La amenaza más grave no es el COVID-19, sino la posibilidad de que la maquinaria gubernamental chirriante de EE.UU. se derrumbe por completo. El trabajo más importante del presidente era restaurar cierta apariencia de unidad nacional y persuadir a los demócratas y republicanos para que trabajaran juntos. Si alguna vez lo intentó, no fue con la fuerza suficientemente. Últimamente parece estar calculando, no menos que Trump, que la desunión hará avanzar sus objetivos políticos.
Desde el principio, Biden ha cedido ante la izquierda progresista de su partido, su ala más enérgica, pero que está muy desconectada de gran parte del país y ve cualquier tipo de concesión como una capitulación. Esta alianza retrasó y casi acabó con un proyecto de ley de infraestructura muy necesario que tenía apoyo bipartidista. También impidió ajustes delicados al Plan de Rescate Estadounidense que se aprobó en marzo. Como ahora parece claro, esa medida de US$1.9 billones ayudó a impulsar el exceso de demanda y llevó la tasa de inflación al 7 % en diciembre, lo que enfrentó a la Reserva Federal con el desafío de endurecer la política monetaria sin aplastar la recuperación.
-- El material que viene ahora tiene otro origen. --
import Literature.AnabelianGeometry.EtaleTheta.ThetaSystems

/-!
# Cor 2.19 (iii), second half: the induced projective system of bi-theta environments ([EtTh] §2, p.65)

Mochizuki, *The Étale Theta Function …* [EtTh], Publ. RIMS 45 (2009), Cor 2.19 (iii), PRIMS text p.65
(bib key `MochizukiEtTh2009`): "by taking a compatible system of members of the above collections of
classes associated to the [`Π•_X` arising, as in Corollary 2.18 (iii), from the] `M•_M`, applying the
isomorphisms of cyclotomes of (i), and adding the resulting classes to the [theta] sections of each
`M•_M`, one obtains a projective system of bi-theta environments … isomorphic to some natural projective
system of bi-theta environments [of standard type]".

Typed over `ThetaEnvTower` for the NATURAL mono-theta system (to which Cor 2.19 (ii) reduces a general
system): the chosen members differ from the theta cocycles `η_M` by a compatible continuous inflated
`G_K`-cocycle family `c_M` (first half, `ThetaEnvTower.Cor219_iii`); the bi-theta environments
`B•_M = (Π_Y[μ_M], D_Y, [s^Θ_{η_M}], [s^alg · c_M])` are compared with the natural bi-theta environments of
the twisted family `η_M · c_M` (a "multiple by an `l`-th root of unity" of the original collection, Cor 2.8 (i)).
Statement shape per the audits of abc-iut-L2-d1 (INBOX 20:10:58Z) and abc-iut-L6-t23 (19:43:02Z).
-/

namespace Literature.AnabelianGeometry.EtaleTheta

namespace ThetaEnvTower

universe u

variable {E : Set ℕ+} (T : ThetaEnvTower.{u} E)

/-- The algebraic section twisted by an inflated `G_K`-cocycle `c`: `g ↦ (c(aug g), g)` — the second
section of the bi-theta environments of Cor 2.19 (iii). [cite: MochizukiEtTh2009, Cor 2.19(iii) p.65] -/
def twistedAlg (M : E) {c : T.G → T.mu M}
    (hc : CycEnvelope.IsEnvCocycle (MonoidHom.id T.G) (T.chi M) c) : T.PiYdd →* (T.level M).env where
  toFun g := ⟨c (T.aug g), (T.level M).inclYdd g⟩
  map_one' := by
    have h1 : c 1 = 1 := by
      have := hc 1 1
      simp only [mul_one, map_one, MulAut.one_apply] at this
      exact mul_eq_left.mp this.symm
    ext <;> simp [h1]
  map_mul' g h := by
    ext
    · simp only [Subgroup.coe_mul, map_mul, SemidirectProduct.mul_left, MonoidHom.coe_comp,
        Function.comp_apply]
      exact hc _ _
    · simp

/-- The section `g ↦ (η(g)⁻¹, g)` of `Π_Y[μ_M] ↠ Π_Y` over `Π_Ÿ` attached to ANY `μ_M`-valued 1-cocycle
`η` of `Π^tp_Ÿ` (for `η` in the collection this is `ThetaEnvData.sTheta`; here used for the `μ_l`-twisted
cocycles `η_M · c_M`, which need not lie in the collection). [cite: MochizukiEtTh2009, Cor 2.19(iii) p.65] -/
def sectionOf (M : E) (η : T.PiYdd → T.mu M)
    (hη : CycEnvelope.IsEnvCocycle (T.aug.comp T.PiYdd.subtype) (T.chi M) η) :
    T.PiYdd →* (T.level M).env where
  toFun g := ⟨(η g)⁻¹, (T.level M).inclYdd g⟩
  map_one' := by
    have h1 : η 1 = 1 := by
      have := hη 1 1
      simp only [mul_one, map_one, MulAut.one_apply] at this
      exact mul_eq_left.mp this.symm
    ext <;> simp [h1]
  map_mul' g h := by
    have hc := hη g h
    ext
    · simp only [SemidirectProduct.mul_left, MonoidHom.coe_comp, Function.comp_apply, hc,
        mul_inv_rev, map_inv]
      rw [mul_comm]
      rfl
    · simp

/-- The product of a cocycle of `Π^tp_Ÿ` with an inflated `G_K`-cocycle is a cocycle.
[cite: MochizukiEtTh2009, Cor 2.19(iii) p.65] -/
theorem isEnvCocycle_mul_inflate (M : E) {η : T.PiYdd → T.mu M} {c : T.G → T.mu M}
    (hη : CycEnvelope.IsEnvCocycle (T.aug.comp T.PiYdd.subtype) (T.chi M) η)
    (hc : CycEnvelope.IsEnvCocycle (MonoidHom.id T.G) (T.chi M) c) :
    CycEnvelope.IsEnvCocycle (T.aug.comp T.PiYdd.subtype) (T.chi M)
      (η * (c ∘ T.aug ∘ T.PiYdd.subtype)) := by
  intro g h
  have h1 := hη g h
  have h2 := hc (T.aug g) (T.aug h)
  simp only [Pi.mul_apply, Function.comp_apply, Subgroup.coe_subtype, Subgroup.coe_mul, map_mul,
    MonoidHom.coe_comp, MonoidHom.id_apply] at h1 h2 ⊢
  rw [h1, h2]
  simp only [mul_assoc, mul_left_comm, mul_comm]

/-- **Corollary 2.19 (iii)**, second half, for the NATURAL projective system of mono-theta environments
(compatible theta cocycles `η_M`, transitions = reductions): for a compatible inflated CONTINUOUS family
`c_M` (the "multiple" of the first half; in print an `l`-th root of unity — not needed here), the bi-theta
environments `B•_M = (Π_Y[μ_M], D_Y, [s^Θ_{η_M}], [s^alg·c_M])` obtained by "adding the classes to the theta
sections" form a projective system ISOMORPHIC, compatibly with the reductions, to the natural projective
system of bi-theta environments `(Π_Y[μ_M], D_Y, [s^Θ_{η_M c_M}], [s^alg])` of the twisted collection.
[cite: MochizukiEtTh2009, Cor 2.19(iii) p.65] -/
def Cor219_iii_systems : Prop :=
  ∀ (η : ∀ M : E, T.PiYdd → T.mu M) (hη : ∀ M, η M ∈ T.thetaCocycles M)
    (_ : ∀ (M M' : E) (h : (M : ℕ+) ∣ M'), T.red M M' h ∘ η M' = η M)
    (c : ∀ M : E, T.G → T.mu M)
    (hc : ∀ M, CycEnvelope.IsEnvCocycle (MonoidHom.id T.G) (T.chi M) (c M))
    (_ : ∀ M, IsLocallyConstant (c M ∘ T.aug))
    (_ : ∀ (M M' : E) (h : (M : ℕ+) ∣ M'), T.red M M' h ∘ c M' = c M),
    ∃ α : ∀ M : E, BiThetaEnv.Iso
        { Pi := (T.level M).env, D := (T.level M).DY,
          sTheta := CycEnvelope.muConjClass (T.level M).augY (T.chi M)
            ((T.level M).sTheta (hη M)).range,
          sAlg := CycEnvelope.muConjClass (T.level M).augY (T.chi M) (T.twistedAlg M (hc M)).range }
        { Pi := (T.level M).env, D := (T.level M).DY,
          sTheta := CycEnvelope.muConjClass (T.level M).augY (T.chi M)
            (T.sectionOf M (η M * (c M ∘ T.aug ∘ T.PiYdd.subtype))
              (T.isEnvCocycle_mul_inflate M (T.isCocycle M (η M) (hη M)) (hc M))).range,
          sAlg := CycEnvelope.muConjClass (T.level M).augY (T.chi M) (T.level M).sAlg.range },
      ∀ (M M' : E) (h : (M : ℕ+) ∣ M') (x : (T.level M').env),
        T.redEnv M M' h ((α M').e x) = (α M).e (T.redEnv M M' h x)

end ThetaEnvTower

end Literature.AnabelianGeometry.EtaleTheta
import Summits.Langlands.Langlands.Theorems.IrreducibilityBySelfDualityReciprocityUpToIrreducibilityGeometricConstituentsDevissage
import HarnessLib

/-!
# Dévissage with the change of frame AND the comparison maps recorded
(support item stmt-Langlands-31696 `WeilRestrictionSplit.WeilRestrictionConstituent`, helper file 1)

For a group `G`, a field `k`, a homomorphism `ψ : G →* GL_n(k)` and a `G`-stable subspace `W` of
`kⁿ` (ANY: `W = 0` and `W = kⁿ` are allowed, the corresponding block then has size `0`), a basis of
`kⁿ` adapted to a decomposition `kⁿ = W ⊕ C` gives a change of frame `P ∈ GL_n(k)` with ALL
`P ψ(g) P⁻¹` block upper triangular `(A(g) B(g); 0 D(g))` along `Fin m ⊕ Fin p ≃ Fin n`
(`m = dim W`), TOGETHER WITH the two comparison maps that identify the diagonal blocks as the
sub-representation and the quotient representation: an injective `k`-linear
`α : kᵐ → kⁿ` with image `W` and `ψ(g) · α(x) = α(A(g) · x)`, and a surjective `k`-linear
`β : kⁿ → kᵖ` with kernel `W` and `β(ψ(g) · v) = D(g) · β(v)`
(`exists_conj_blockTriangular_recorded`).  This is the tree's
`ReciprocityUpToIrreducibility.exists_conj_blockTriangular_of_subrepresentation` (Curtis–Reiner,
*Methods* I, §16B) with the adapted basis exported as the maps `α` (coordinates on `W`) and `β`
(coordinates transverse to `W`); it is what arguments that LOCATE a given sub-representation inside a
diagonal block (Frobenius reciprocity for constituents, Jordan–Hölder bookkeeping) consume.  Also:
the trace of a block upper triangular matrix (`trace_reindex_fromBlocks`) and of a conjugate framed
representation (`trace_conj`).

References: C. W. Curtis, I. Reiner, *Methods of Representation Theory* I (1981), §16B (adapted bases);
J.-P. Serre, *Linear representations of finite groups* (1977), §1.3.
-/

noncomputable section

set_option linter.dupNamespace false -- project-wide option (lakefile weak.linter.dupNamespace); `Summit.Langlands.Langlands` is the mandated namespace

open scoped MatrixGroups
open Matrix Module

namespace Summit.Langlands.Langlands.Theorems.WeilRestrictionConstituentProof

universe u v

section Trace

variable {k : Type u} [CommRing k]

/-- The trace does not see a relabelling of rows and columns by the same equivalence. [folklore] -/
theorem trace_reindex {ι κ : Type*} [Fintype ι] [Fintype κ] (e : ι ≃ κ) (X : Matrix ι ι k) :
    (Matrix.reindex e e X).trace = X.trace := by
  simp only [Matrix.trace, Matrix.diag, Matrix.reindex_apply, Matrix.submatrix_apply]
  exact e.symm.sum_comp (fun i => X i i)

/-- The trace of a block matrix is the sum of the traces of its diagonal blocks. [folklore] -/
theorem trace_fromBlocks {ι κ : Type*} [Fintype ι] [Fintype κ] (A : Matrix ι ι k)
    (B : Matrix ι κ k) (C : Matrix κ ι k) (D : Matrix κ κ k) :
    (Matrix.fromBlocks A B C D).trace = A.trace + D.trace := by
  simp [Matrix.trace, Matrix.diag, Fintype.sum_sum_type]

/-- The trace of a relabelled block upper triangular matrix is the sum of the traces of its two
diagonal blocks. [folklore] -/
theorem trace_reindex_fromBlocks {ι κ ν : Type*} [Fintype ι] [Fintype κ] [Fintype ν]
    (e : ι ⊕ κ ≃ ν) (A : Matrix ι ι k) (B : Matrix ι κ k) (C : Matrix κ ι k) (D : Matrix κ κ k) :
    (Matrix.reindex e e (Matrix.fromBlocks A B C D)).trace = A.trace + D.trace := by
  rw [trace_reindex, trace_fromBlocks]

variable [TopologicalSpace k] [IsTopologicalRing k] {G : Type v} [Group G] [TopologicalSpace G]

/-- The character of a framed representation does not see the frame:
`tr (P ρ P⁻¹)(g) = tr ρ(g)`. [folklore] -/
theorem trace_conj {n : ℕ} (P : GL (Fin n) k)
    (ρ : Literature.NumberTheory.GaloisRepresentations.FramedRep G k n) (g : G) :
    Literature.NumberTheory.GaloisRepresentations.FramedRep.trace
        (Literature.NumberTheory.GaloisRepresentations.FramedRep.conj P ρ) g =
      Literature.NumberTheory.GaloisRepresentations.FramedRep.trace ρ g := by
  simp only [Literature.NumberTheory.GaloisRepresentations.FramedRep.trace,
    Literature.NumberTheory.GaloisRepresentations.FramedRep.conj_apply, Units.val_mul]
  exact Matrix.trace_units_conj P _

end Trace

section Algebraic

variable {k : Type u} [Field k] {G : Type v} [Group G]

/-- **Dévissage with the change of frame and the comparison maps recorded.**  Let
`ψ : G →* GL_n(k)` and let `W ⊆ kⁿ` be stable under all `ψ(g)`.  Then there are `m + p = n` with
`m = dim W`, a relabelling `e : Fin m ⊕ Fin p ≃ Fin n`, a change of frame `P ∈ GL_n(k)` and
matrix valued functions `A`, `B`, `D` with `P ψ(g) P⁻¹ = e·(A(g) B(g); 0 D(g))·e⁻¹` for every
`g` — the matrices of `ψ(g)` in a basis adapted to `kⁿ = W ⊕ C`
(`basis_toMatrix_mul_linearMap_toMatrix_mul_basis_toMatrix`) — and moreover:
an injective linear `α : kᵐ → kⁿ` with image exactly `W` and `ψ(g)·α(x) = α(A(g)·x)` (the
coordinates along the `W`-part of the adapted basis: the upper diagonal block IS the
sub-representation `W`), and a surjective linear `β : kⁿ → kᵖ` with kernel exactly `W` and
`β(ψ(g)·v) = D(g)·β(v)` (the coordinates along the complement: the lower diagonal block IS the
quotient representation `kⁿ/W`).  Curtis–Reiner, *Methods* I, §16B. [folklore] -/
theorem exists_conj_blockTriangular_recorded {n : ℕ} (ψ : G →* GL (Fin n) k)
    (W : Subrepresentation
      ((Representation.ofDistribMulAction k (GL (Fin n) k) (Fin n → k)).comp ψ)) :
    ∃ (m p : ℕ) (_ : m + p = n) (e : Fin m ⊕ Fin p ≃ Fin n) (P : GL (Fin n) k)
      (A : G → Matrix (Fin m) (Fin m) k) (B : G → Matrix (Fin m) (Fin p) k)
      (D : G → Matrix (Fin p) (Fin p) k),
      Module.finrank k W.toSubmodule = m ∧
      (∀ g, ((P * ψ g * P⁻¹ : GL (Fin n) k) : Matrix (Fin n) (Fin n) k) =
          Matrix.reindex e e (Matrix.fromBlocks (A g) (B g) 0 (D g))) ∧
      (∃ α : (Fin m → k) →ₗ[k] (Fin n → k), Function.Injective α ∧
          LinearMap.range α = W.toSubmodule ∧
          ∀ g x, ((ψ g : GL (Fin n) k) : Matrix (Fin n) (Fin n) k) *ᵥ α x = α (A g *ᵥ x)) ∧
      (∃ β : (Fin n → k) →ₗ[k] (Fin p → k), Function.Surjective β ∧
          LinearMap.ker β = W.toSubmodule ∧
          ∀ g v, β (((ψ g : GL (Fin n) k) : Matrix (Fin n) (Fin n) k) *ᵥ v) = D g *ᵥ β v) := by
  classical
  -- adapted from `ReciprocityUpToIrreducibility.exists_conj_blockTriangular_of_subrepresentation`
  let R : Representation k G (Fin n → k) :=
    (Representation.ofDistribMulAction k (GL (Fin n) k) (Fin n → k)).comp ψ
  have hRapply : ∀ (g : G) (v : Fin n → k),
      R g v = ((ψ g : GL (Fin n) k) : Matrix (Fin n) (Fin n) k) *ᵥ v := fun _ _ ↦ rfl
  have hRlin : ∀ g, (R g : (Fin n → k) →ₗ[k] (Fin n → k)) =
      Matrix.toLin' ((ψ g : GL (Fin n) k) : Matrix (Fin n) (Fin n) k) := fun g ↦
    LinearMap.ext fun v ↦ by rw [Matrix.toLin'_apply, hRapply]
  -- a complement `C` of the stable subspace `W`, dimensions
  obtain ⟨C, hWC⟩ := Submodule.exists_isCompl W.toSubmodule
  obtain ⟨m, hm⟩ : ∃ m, finrank k W.toSubmodule = m := ⟨_, rfl⟩
  obtain ⟨p, hp⟩ : ∃ p, finrank k C = p := ⟨_, rfl⟩
  have hmp : m + p = n := by
    rw [← hm, ← hp, Submodule.finrank_add_eq_of_isCompl hWC, Module.finrank_fin_fun]
  -- an adapted basis `b`
  let bW : Module.Basis (Fin m) k W.toSubmodule := Module.finBasisOfFinrankEq k W.toSubmodule hm
  let bC : Module.Basis (Fin p) k C := Module.finBasisOfFinrankEq k C hp
  let f : (W.toSubmodule × C) ≃ₗ[k] (Fin n → k) := Submodule.prodEquivOfIsCompl W.toSubmodule C hWC
  let b : Module.Basis (Fin m ⊕ Fin p) k (Fin n → k) := (bW.prod bC).map f
  have hrepr : ∀ w : Fin n → k, w ∈ W.toSubmodule → ∀ i : Fin p, b.repr w (Sum.inr i) = 0 := by
    intro w hw i
    have h1 : b.repr w = (bW.prod bC).repr (f.symm w) := by
      simp only [b, Module.Basis.map_repr, LinearEquiv.trans_apply]
    have h2 : f.symm w = ((⟨w, hw⟩ : W.toSubmodule), 0) :=
      Submodule.prodEquivOfIsCompl_symm_apply_left (p := W.toSubmodule) (q := C) hWC
        (⟨w, hw⟩ : W.toSubmodule)
    rw [h1, h2, Module.Basis.prod_repr_inr]
    simp
  have hb_inl : ∀ j : Fin m, (b (Sum.inl j) : Fin n → k) ∈ W.toSubmodule := by
    intro j
    have : b (Sum.inl j) = f ((bW.prod bC) (Sum.inl j)) := by simp [b]
    rw [this, Submodule.coe_prodEquivOfIsCompl', Module.Basis.prod_apply_inl_fst,
      Module.Basis.prod_apply_inl_snd]
    simp
  -- membership in `W` = vanishing of the coordinates along `bC`
  have hmemW : ∀ v : Fin n → k, v ∈ W.toSubmodule ↔ ∀ i : Fin p, b.repr v (Sum.inr i) = 0 := by
    intro v
    refine ⟨hrepr v, fun hv ↦ ?_⟩
    rw [← b.sum_repr v, Fintype.sum_sum_type]
    refine W.toSubmodule.add_mem (W.toSubmodule.sum_mem fun j _ ↦
      W.toSubmodule.smul_mem _ (hb_inl j)) ?_
    rw [Finset.sum_eq_zero fun i _ ↦ by rw [hv i, zero_smul]]
    exact W.toSubmodule.zero_mem
  let e : Fin m ⊕ Fin p ≃ Fin n := finSumFinEquiv.trans (finCongr hmp)
  let b' : Module.Basis (Fin n) k (Fin n → k) := b.reindex e
  -- the change of frame: `P = (b' → e₀)`, `P⁻¹ = (e₀ → b')`
  let e₀ : Module.Basis (Fin n) k (Fin n → k) := Pi.basisFun k (Fin n)
  let Pm : Matrix (Fin n) (Fin n) k := b'.toMatrix e₀
  let Qm : Matrix (Fin n) (Fin n) k := e₀.toMatrix b'
  have hPQ : Pm * Qm = 1 := Module.Basis.toMatrix_mul_toMatrix_flip _ _
  have hQP : Qm * Pm = 1 := Module.Basis.toMatrix_mul_toMatrix_flip _ _
  let P : GL (Fin n) k := ⟨Pm, Qm, hPQ, hQP⟩
  -- the matrix of `ψ g` in the adapted basis and its blocks
  let M : G → Matrix (Fin m ⊕ Fin p) (Fin m ⊕ Fin p) k := fun g ↦ LinearMap.toMatrix b b (R g)
  have h21 : ∀ g, (M g).toBlocks₂₁ = 0 := by
    intro g
    ext i j
    change LinearMap.toMatrix b b (R g) (Sum.inr i) (Sum.inl j) = 0
    rw [LinearMap.toMatrix_apply]
    exact hrepr _ (W.apply_mem_toSubmodule g (hb_inl j)) i
  have hblock : ∀ g, M g =
      Matrix.fromBlocks (M g).toBlocks₁₁ (M g).toBlocks₁₂ 0 (M g).toBlocks₂₂ := by
    intro g
    conv_lhs => rw [← Matrix.fromBlocks_toBlocks (M g), h21]
  -- the adapted matrix acts on coordinates
  have hMv : ∀ g (v : Fin n → k), M g *ᵥ b.equivFun v = b.equivFun (R g v) := by
    intro g v
    rw [Module.Basis.equivFun_apply, Module.Basis.equivFun_apply]
    exact LinearMap.toMatrix_mulVec_repr b b (R g) v
  refine ⟨m, p, hmp, e, P, fun g ↦ (M g).toBlocks₁₁, fun g ↦ (M g).toBlocks₁₂,
    fun g ↦ (M g).toBlocks₂₂, hm, fun g ↦ ?_, ?_, ?_⟩
  · -- `P ψ(g) P⁻¹` is the matrix of `ψ g` in the basis `b'`, i.e. `M g` reindexed along `e`
    have h1 : LinearMap.toMatrix e₀ e₀ (R g : (Fin n → k) →ₗ[k] (Fin n → k)) =
        ((ψ g : GL (Fin n) k) : Matrix (Fin n) (Fin n) k) := by
      rw [hRlin, show LinearMap.toMatrix e₀ e₀ = LinearMap.toMatrix' from
        LinearMap.toMatrix_eq_toMatrix', LinearMap.toMatrix'_toLin']
    have h2 : ((P * ψ g * P⁻¹ : GL (Fin n) k) : Matrix (Fin n) (Fin n) k) =
        LinearMap.toMatrix b' b' (R g) := by
      change Pm * ((ψ g : GL (Fin n) k) : Matrix (Fin n) (Fin n) k) * Qm = _
      simp only [Pm, Qm]
      rw [← h1, basis_toMatrix_mul_linearMap_toMatrix_mul_basis_toMatrix]
    have h3 : LinearMap.toMatrix b' b' (R g) = Matrix.reindex e e (M g) := by
      ext i j
      simp only [b', M, LinearMap.toMatrix_apply, Module.Basis.repr_reindex_apply,
        Module.Basis.reindex_apply, Matrix.reindex_apply, Matrix.submatrix_apply]
    rw [h2, h3]
    exact congrArg _ (hblock g)
  · -- `α` : coordinates along `bW`
    let L : (Fin m → k) →ₗ[k] (Fin m ⊕ Fin p → k) :=
      { toFun := fun x ↦ Sum.elim x 0
        map_add' := fun x y ↦ by
          ext i; rcases i with i | i <;> simp
        map_smul' := fun c x ↦ by
          ext i; rcases i with i | i <;> simp }
    have hL : ∀ x, L x = Sum.elim x 0 := fun _ ↦ rfl
    let α : (Fin m → k) →ₗ[k] (Fin n → k) := b.equivFun.symm.toLinearMap ∘ₗ L
    have hα : ∀ x, b.equivFun (α x) = Sum.elim x 0 := fun x ↦ by
      simp only [α, LinearMap.coe_comp, LinearEquiv.coe_coe, Function.comp_apply,
        LinearEquiv.apply_symm_apply, hL]
    refine ⟨α, fun x y hxy ↦ ?_, ?_, fun g x ↦ ?_⟩
    · have h := hα y
      rw [← hxy, hα] at h
      funext j
      simpa using congrFun h (Sum.inl j)
    · apply le_antisymm
      · rintro _ ⟨x, rfl⟩
        rw [hmemW]
        intro i
        have h := congrFun (hα x) (Sum.inr i)
        rw [Module.Basis.equivFun_apply] at h
        rw [h, Sum.elim_inr, Pi.zero_apply]
      · intro w hw
        refine ⟨b.equivFun w ∘ Sum.inl, b.equivFun.injective ?_⟩
        rw [hα]
        funext i
        rcases i with j | i
        · rfl
        · rw [Sum.elim_inr, Pi.zero_apply, Module.Basis.equivFun_apply, hrepr w hw i]
    · apply b.equivFun.injective
      rw [← hRapply, ← hMv, hα, hα, hblock, Matrix.fromBlocks_mulVec]
      funext i
      rcases i with j | i
      · simp
      · simp
  · -- `β` : coordinates along `bC`
    let β : (Fin n → k) →ₗ[k] (Fin p → k) :=
      LinearMap.funLeft k k Sum.inr ∘ₗ b.equivFun.toLinearMap
    have hβ : ∀ v, β v = b.equivFun v ∘ Sum.inr := fun _ ↦ rfl
    refine ⟨β, fun y ↦ ⟨b.equivFun.symm (Sum.elim 0 y), ?_⟩, ?_, fun g v ↦ ?_⟩
    · rw [hβ, LinearEquiv.apply_symm_apply, Sum.elim_comp_inr]
    · ext v
      rw [LinearMap.mem_ker, hmemW, hβ, funext_iff]
      simp only [Function.comp_apply, Pi.zero_apply, Module.Basis.equivFun_apply]
    · rw [hβ, hβ, ← hRapply, ← hMv, hblock, ← Sum.elim_comp_inl_inr (b.equivFun v),
        Matrix.fromBlocks_mulVec, Sum.elim_comp_inr, Sum.elim_comp_inl, Sum.elim_comp_inr,
        Matrix.zero_mulVec, zero_add]

end Algebraic

end Summit.Langlands.Langlands.Theorems.WeilRestrictionConstituentProof

end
En cuanto al plan “Build Back Better” actualmente estancado, fue diseñado para reconciliar el deseo de los progresistas de otro programa fiscal “transformador” con dos promesas de Biden: que el gasto sería “pagado” y que los impuestos no aumentarían para la gran mayoría de los estadounidenses. Para lograrlo, la propuesta se basó en trucos presupuestarios tan extravagantes que marginó a los moderados en el propio partido del presidente. Una de las principales pérdidas si el proyecto de ley no llega a ninguna parte son los cientos de miles de millones en apoyo a la energía limpia y la reducción del carbono, un compromiso de suma importancia que debería haberse presentado como una iniciativa separada. De acuerdo con la mentalidad progresista, tenía que ser todo o nada: separar y priorizar dejaría que la crisis se desperdiciara.
Hablando en una conferencia de prensa el miércoles, Biden dijo que ahora estaba claro que el plan debía dividirse en partes más pequeñas que pudieran obtener el apoyo necesario en el Congreso. Eso es alentador. No es demasiado tarde para salvar partes de su programa.
Ambas medidas fiscales se vieron empañadas, además, por una condescendencia reflexiva hacia los sindicatos, lo que agregó costos inmensos y socavó los propios objetivos del presidente. La alianza de Biden con los sindicatos de maestros también encubrió los cierres de escuelas imprudentes que dañaron a los estudiantes, abrumaron a los padres y crearon una gran responsabilidad política.
El guiño a la izquierda más reciente del presidente es el más alarmante. Su discurso de la semana pasada en Atlanta defendió las reformas de la ley electoral de una manera que podría haber sido calculada para eliminar cualquier posibilidad de cooperación futura entre partidos. Las personas razonables pueden estar en desacuerdo sobre la mejor manera de facilitar el acceso a la votación mientras se protege la seguridad de la papeleta. Pero calificar a los opositores de las propuestas como enemigos de la democracia y defensores de las leyes “Jim Crow 2.0″, como lo hizo el presidente, es inapropiado y contraproducente: ¿Cómo puede Biden imaginar que tal retórica hace más probable alcanzar un acuerdo?
Tras un año en el cargo, el presidente debe recordar que prometió dejar atrás la política venenosa de Trump y comenzar a sanar las divisiones del país. Por eso fue elegido y no hay tarea más importante. Significa resistir el llamado de la izquierda dura. También significa hablarle a la gente en medio de un país agotado y desalentado. El miércoles también dijo que haría eso y prometió viajar más para explicar sus propuestas y presentar sus argumentos. Con suerte, eso podría ayudarlo a recuperar el terreno que ha perdido entre los votantes, especialmente si se toma el tiempo para escuchar además de hablar.